Adaptive Multi-Expert Reasoning via Difficulty-Aware Routing and Uncertainty-Guided Aggregation
For researchers working on math reasoning in LLMs, this work demonstrates that difficulty-based routing and uncertainty-driven aggregation can improve performance without synthetic data, though the gain is incremental over existing methods.
The paper introduces Adaptive Multi-Expert Reasoning (AMR), a framework that uses difficulty-aware routing and uncertainty-guided aggregation to improve math reasoning in LLMs. On GSM8K, AMR achieves 75.28% accuracy with only original training data, outperforming most 7B models trained on synthetic data.

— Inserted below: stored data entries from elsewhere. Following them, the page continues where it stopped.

import Summits.ValiantsHypothesis.ValiantsHypothesis.Theorems.LacunarySymmetroidMatrixDescartesFiniteSectorPairSumMasks

/-!
# `MatrixDescartes` — line «stamp»: `ν(2,13) ≤ 64 = n(2,12)` finite core, kernel slices, TWO-LEVEL (part YK)

HONEST FRAMING.  Object-search cell `pub-symmetroid`, seat val-sym-door-p5 g12.  HELPER of the crux item `stmt-ValiantsHypothesis-18050` with NO closure claim and no statement about
pencils: TWO-LEVEL SLICES (value #6 of the sorted free values in a range AND value #10 in a range) of the pruned enumeration behind `StampLawAt 2 13 64`
(transfer in `…FiniteSectorStampCeilingTwoThirteen`), in the WALKER shape of `…FiniteSectorIterMasksWalk` (seat val-sym-door-p5 g11): every slice is one Bool term (raw
`Nat.rec` walkers over the candidates of each level, children of a prefix = an interval by the monotone cover guard, `2`-fold sums as lagged raw-recursor
iterates of the shift-or step, the last level incremental over the cached prefix masks), `decide +kernel`.  The whole enumeration has 18 237 077 live
prefixes.  Nothing here bears on the crux, the doors, or `VP ≠ VNP`.
[folklore] Finite enumeration (postage-stamp numbers `n(2,·)`); no citation is load-bearing.
-/

-- `Summit.ValiantsHypothesis.ValiantsHypothesis.…` repeats a component by the D-0017 layout
-- (single-conjunct summit), which the `dupNamespace` linter flags; the name is mandated.
set_option linter.dupNamespace false

namespace Summit.ValiantsHypothesis.ValiantsHypothesis.Theorems.LacunarySymmetroidMatrixDescartes.FiniteSector

set_option synthInstance.maxSize 2000000 in
set_option synthInstance.maxHeartbeats 2000000 in
set_option maxHeartbeats 4000000 in
/-- **Finite core of `ν(2,13) ≤ 64`, slice: value #6 in `[13, 14)`, value #10 in `[0, 25)`** (783 630 live prefixes;
the pruned nested enumeration of the sorted value lists as ONE Bool walker term — raw `Nat.rec` levels, lagged raw-recursor `2`-fold sum masks,
incremental last level; `decide` in the kernel). [folklore] -/
theorem stampWalk_two_thirteen_s6_13_14_s10_0_25 :
    (@Nat.rec (fun _ => ℕ → Bool) (fun _ => true) (fun (_ : ℕ) (ih : ℕ → Bool) (a : ℕ) => cond (Nat.beq (Nat.mod (Nat.div (@Nat.rec (fun _ => ℕ) ((fun (E : ℕ) => @List.rec ℕ (fun _ => ℕ) 0 (fun (x : ℕ) (_ : List ℕ) (acc : ℕ) => Nat.lor acc (Nat.shiftLeft E x)) [0, 1]) 1) (fun (_ acc : ℕ) => (fun (E : ℕ) => @List.rec ℕ (fun _ => ℕ) 0 (fun (x : ℕ) (_ : List ℕ) (acc : ℕ) => Nat.lor acc (Nat.shiftLeft E x)) [0, 1]) acc) 1) (Nat.pow 2 (a - 1))) 2) 1) (((@Nat.rec (fun _ => ℕ → Bool) (fun _ => true) (fun (_ : ℕ) (ih : ℕ → Bool) (b : ℕ) => cond (Nat.beq (Nat.mod (Nat.div (@Nat.rec (fun _ => ℕ) ((fun (E : ℕ) => @List.rec ℕ (fun _ => ℕ) 0 (fun (x : ℕ) (_ : List ℕ) (acc : ℕ) => Nat.lor acc (Nat.shiftLeft E x)) [0, 1, a]) 1) (fun (_ acc : ℕ) => (fun (E : ℕ) => @List.rec ℕ (fun _ => ℕ) 0 (fun (x : ℕ) (_ : List ℕ) (acc : ℕ) => Nat.lor acc (Nat.shiftLeft E x)) [0, 1, a]) acc) 1) (Nat.pow 2 (b - 1))) 2) 1) (((@Nat.rec (fun _ => ℕ → Bool) (fun _ => true) (fun (_ : ℕ) (ih : ℕ → Bool) (c : ℕ) => cond (Nat.beq (Nat.mod (Nat.div (@Nat.rec (fun _ => ℕ) ((fun (E : ℕ) => @List.rec ℕ (fun _ => ℕ) 0 (fun (x : ℕ) (_ : List ℕ) (acc : ℕ) => Nat.lor acc (Nat.shiftLeft E x)) [0, 1, a, b]) 1) (fun (_ acc : ℕ) => (fun (E : ℕ) => @List.rec ℕ (fun _ => ℕ) 0 (fun (x : ℕ) (_ : List ℕ) (acc : ℕ) => Nat.lor acc (Nat.shiftLeft E x)) [0, 1, a, b]) acc) 1) (Nat.pow 2 (c - 1))) 2) 1) (((@Nat.rec (fun _ => ℕ → Bool) (fun _ => true) (fun (_ : ℕ) (ih : ℕ → Bool) (g : ℕ) => cond (Nat.beq (Nat.mod (Nat.div (@Nat.rec (fun _ => ℕ) ((fun (E : ℕ) => @List.rec ℕ (fun _ => ℕ) 0 (fun (x : ℕ) (_ : List ℕ) (acc : ℕ) => Nat.lor acc (Nat.shiftLeft E x)) [0, 1, a, b, c]) 1) (fun (_ acc : ℕ) => (fun (E : ℕ) => @List.rec ℕ (fun _ => ℕ) 0 (fun (x : ℕ) (_ : List ℕ) (acc : ℕ) => Nat.lor acc (Nat.shiftLeft E x)) [0, 1, a, b, c]) acc) 1) (Nat.pow 2 (g - 1))) 2) 1) (((@Nat.rec (fun _ => ℕ → Bool) (fun _ => true) (fun (_ : ℕ) (ih : ℕ → Bool) (h : ℕ) => cond (Nat.beq (Nat.mod (Nat.div (@Nat.rec (fun _ => ℕ) ((fun (E : ℕ) => @List.rec ℕ (fun _ => ℕ) 0 (fun (x : ℕ) (_ : List ℕ) (acc : ℕ) => Nat.lor acc (Nat.shiftLeft E x)) [0, 1, a, b, c, g]) 1) (fun (_ acc : ℕ) => (fun (E : ℕ) => @List.rec ℕ (fun _ => ℕ) 0 (fun (x : ℕ) (_ : List ℕ) (acc : ℕ) => Nat.lor acc (Nat.shiftLeft E x)) [0, 1, a, b, c, g]) acc) 1) (Nat.pow 2 (h - 1))) 2) 1) (((@Nat.rec (fun _ => ℕ → Bool) (fun _ => true) (fun (_ : ℕ) (ih : ℕ → Bool) (a₁ : ℕ) => cond (Nat.beq (Nat.mod (Nat.div (@Nat.rec (fun _ => ℕ) ((fun (E : ℕ) => @List.rec ℕ (fun _ => ℕ) 0 (fun (x : ℕ) (_ : List ℕ) (acc : ℕ) => Nat.lor acc (Nat.shiftLeft E x)) [0, 1, a, b, c, g, h]) 1) (fun (_ acc : ℕ) => (fun (E : ℕ) => @List.rec ℕ (fun _ => ℕ) 0 (fun (x : ℕ) (_ : List ℕ) (acc : ℕ) => Nat.lor acc (Nat.shiftLeft E x)) [0, 1, a, b, c, g, h]) acc) 1) (Nat.pow 2 (a₁ - 1))) 2) 1) (((@Nat.rec (fun _ => ℕ → Bool) (fun _ => true) (fun (_ : ℕ) (ih : ℕ → Bool) (b₁ : ℕ) => cond (Nat.beq (Nat.mod (Nat.div (@Nat.rec (fun _ => ℕ) ((fun (E : ℕ) => @List.rec ℕ (fun _ => ℕ) 0 (fun (x : ℕ) (_ : List ℕ) (acc : ℕ) => Nat.lor acc (Nat.shiftLeft E x)) [0, 1, a, b, c, g, h, a₁]) 1) (fun (_ acc : ℕ) => (fun (E : ℕ) => @List.rec ℕ (fun _ => ℕ) 0 (fun (x : ℕ) (_ : List ℕ) (acc : ℕ) => Nat.lor acc (Nat.shiftLeft E x)) [0, 1, a, b, c, g, h, a₁]) acc) 1) (Nat.pow 2 (b₁ - 1))) 2) 1) (((@Nat.rec (fun _ => ℕ → Bool) (fun _ => true) (fun (_ : ℕ) (ih : ℕ → Bool) (c₁ : ℕ) => cond (Nat.beq (Nat.mod (Nat.div (@Nat.rec (fun _ => ℕ) ((fun (E : ℕ) => @List.rec ℕ (fun _ => ℕ) 0 (fun (x : ℕ) (_ : List ℕ) (acc : ℕ) => Nat.lor acc (Nat.shiftLeft E x)) [0, 1, a, b, c, g, h, a₁, b₁]) 1) (fun (_ acc : ℕ) => (fun (E : ℕ) => @List.rec ℕ (fun _ => ℕ) 0 (fun (x : ℕ) (_ : List ℕ) (acc : ℕ) => Nat.lor acc (Nat.shiftLeft E x)) [0, 1, a, b, c, g, h, a₁, b₁]) acc) 1) (Nat.pow 2 (c₁ - 1))) 2) 1) (((@Nat.rec (fun _ => ℕ → Bool) (fun _ => true) (fun (_ : ℕ) (ih : ℕ → Bool) (g₁ : ℕ) => cond (Nat.beq (Nat.mod (Nat.div (@Nat.rec (fun _ => ℕ) ((fun (E : ℕ) => @List.rec ℕ (fun _ => ℕ) 0 (fun (x : ℕ) (_ : List ℕ) (acc : ℕ) => Nat.lor acc (Nat.shiftLeft E x)) [0, 1, a, b, c, g, h, a₁, b₁, c₁]) 1) (fun (_ acc : ℕ) => (fun (E : ℕ) => @List.rec ℕ (fun _ => ℕ) 0 (fun (x : ℕ) (_ : List ℕ) (acc : ℕ) => Nat.lor acc (Nat.shiftLeft E x)) [0, 1, a, b, c, g, h, a₁, b₁, c₁]) acc) 1) (Nat.pow 2 (g₁ - 1))) 2) 1) (((@Nat.rec (fun _ => ℕ → Bool) (fun _ => true) (fun (_ : ℕ) (ih : ℕ → Bool) (h₁ : ℕ) => cond (Nat.beq (Nat.mod (Nat.div (@Nat.rec (fun _ => ℕ) ((fun (E : ℕ) => @List.rec ℕ (fun _ => ℕ) 0 (fun (x : ℕ) (_ : List ℕ) (acc : ℕ) => Nat.lor acc (Nat.shiftLeft E x)) [0, 1, a, b, c, g, h, a₁, b₁, c₁, g₁]) 1) (fun (_ acc : ℕ) => (fun (E : ℕ) => @List.rec ℕ (fun _ => ℕ) 0 (fun (x : ℕ) (_ : List ℕ) (acc : ℕ) => Nat.lor acc (Nat.shiftLeft E x)) [0, 1, a, b, c, g, h, a₁, b₁, c₁, g₁]) acc) 1) (Nat.pow 2 (h₁ - 1))) 2) 1) (((@Nat.rec (fun _ => ℕ → Bool) (fun _ => true) (fun (_ : ℕ) (ih : ℕ → Bool) (a₂ : ℕ) => cond (Nat.beq (Nat.mod (Nat.div (@Nat.rec (fun _ => ℕ) ((fun (E : ℕ) => @List.rec ℕ (fun _ => ℕ) 0 (fun (x : ℕ) (_ : List ℕ) (acc : ℕ) => Nat.lor acc (Nat.shiftLeft E x)) [0, 1, a, b, c, g, h, a₁, b₁, c₁, g₁, h₁]) 1) (fun (_ acc : ℕ) => (fun (E : ℕ) => @List.rec ℕ (fun _ => ℕ) 0 (fun (x : ℕ) (_ : List ℕ) (acc : ℕ) => Nat.lor acc (Nat.shiftLeft E x)) [0, 1, a, b, c, g, h, a₁, b₁, c₁, g₁, h₁]) acc) 1) (Nat.pow 2 (a₂ - 1))) 2) 1) ((!(Nat.beq (Nat.mod (@Nat.rec (fun _ => ℕ) 1 (fun (k acc : ℕ) => Nat.lor (@Nat.rec (fun _ => ℕ) ((fun (E : ℕ) => @List.rec ℕ (fun _ => ℕ) 0 (fun (x : ℕ) (_ : List ℕ) (acc : ℕ) => Nat.lor acc (Nat.shiftLeft E x)) [0, 1, a, b, c, g, h, a₁, b₁, c₁, g₁, h₁]) 1) (fun (_ acc : ℕ) => (fun (E : ℕ) => @List.rec ℕ (fun _ => ℕ) 0 (fun (x : ℕ) (_ : List ℕ) (acc : ℕ) => Nat.lor acc (Nat.shiftLeft E x)) [0, 1, a, b, c, g, h, a₁, b₁, c₁, g₁, h₁]) acc) k) (Nat.shiftLeft acc a₂)) 2) (2 ^ 66)) (2 ^ 66 - 1))) && ih (a₂ + 1)) true) (67 - (h₁ + 1)) (h₁ + 1))) && ih (h₁ + 1)) true) ((25 - ((g₁ + 1) + (0 - (g₁ + 1))))) (((g₁ + 1) + (0 - (g₁ + 1)))))) && ih (g₁ + 1)) true) (67 - (c₁ + 1)) (c₁ + 1))) && ih (c₁ + 1)) true) (67 - (b₁ + 1)) (b₁ + 1))) && ih (b₁ + 1)) true) (67 - (a₁ + 1)) (a₁ + 1))) && ih (a₁ + 1)) true) ((14 - ((h + 1) + (13 - (h + 1))))) (((h + 1) + (13 - (h + 1)))))) && ih (h + 1)) true) (67 - (g + 1)) (g + 1))) && ih (g + 1)) true) (67 - (c + 1)) (c + 1))) && ih (c + 1)) true) (67 - (b + 1)) (b + 1))) && ih (b + 1)) true) (67 - (a + 1)) (a + 1))) && ih (a + 1)) true) (67 - (2)) (2)) = true := by
  decide +kernel

end Summit.ValiantsHypothesis.ValiantsHypothesis.Theorems.LacunarySymmetroidMatrixDescartes.FiniteSector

Large language models (LLMs) demonstrate strong performance in math reasoning benchmarks, but their performance varies inconsistently across problems with varying levels of difficulty. This paper describes Adaptive Multi-Expert Reasoning (AMR), a framework that focuses on problem complexity by reasoning with dynamically adapted strategies. An agile routing system that focuses on problem text predicts problems' difficulty and uncertainty and guides a reconfigurable sampling mechanism to manage the breadth of generation. Three specialized experts create candidate responses, which are modified during multiple correction and finalization phases. A neural verifier assesses the correctness of responses, while a clustering-based aggregation technique identifies the final candidate answer based on a combination of consensus and answer quality. When evaluated on the GSM8K dataset, AMR achieved 75.28% accuracy while only using the original training data. This result outperformed the majority of comparable 7B models that were trained on synthetic data. This showcases that models using difficulty-based routing and uncertainty-driven aggregation are efficient and effective in improving math reasoning models' robustness.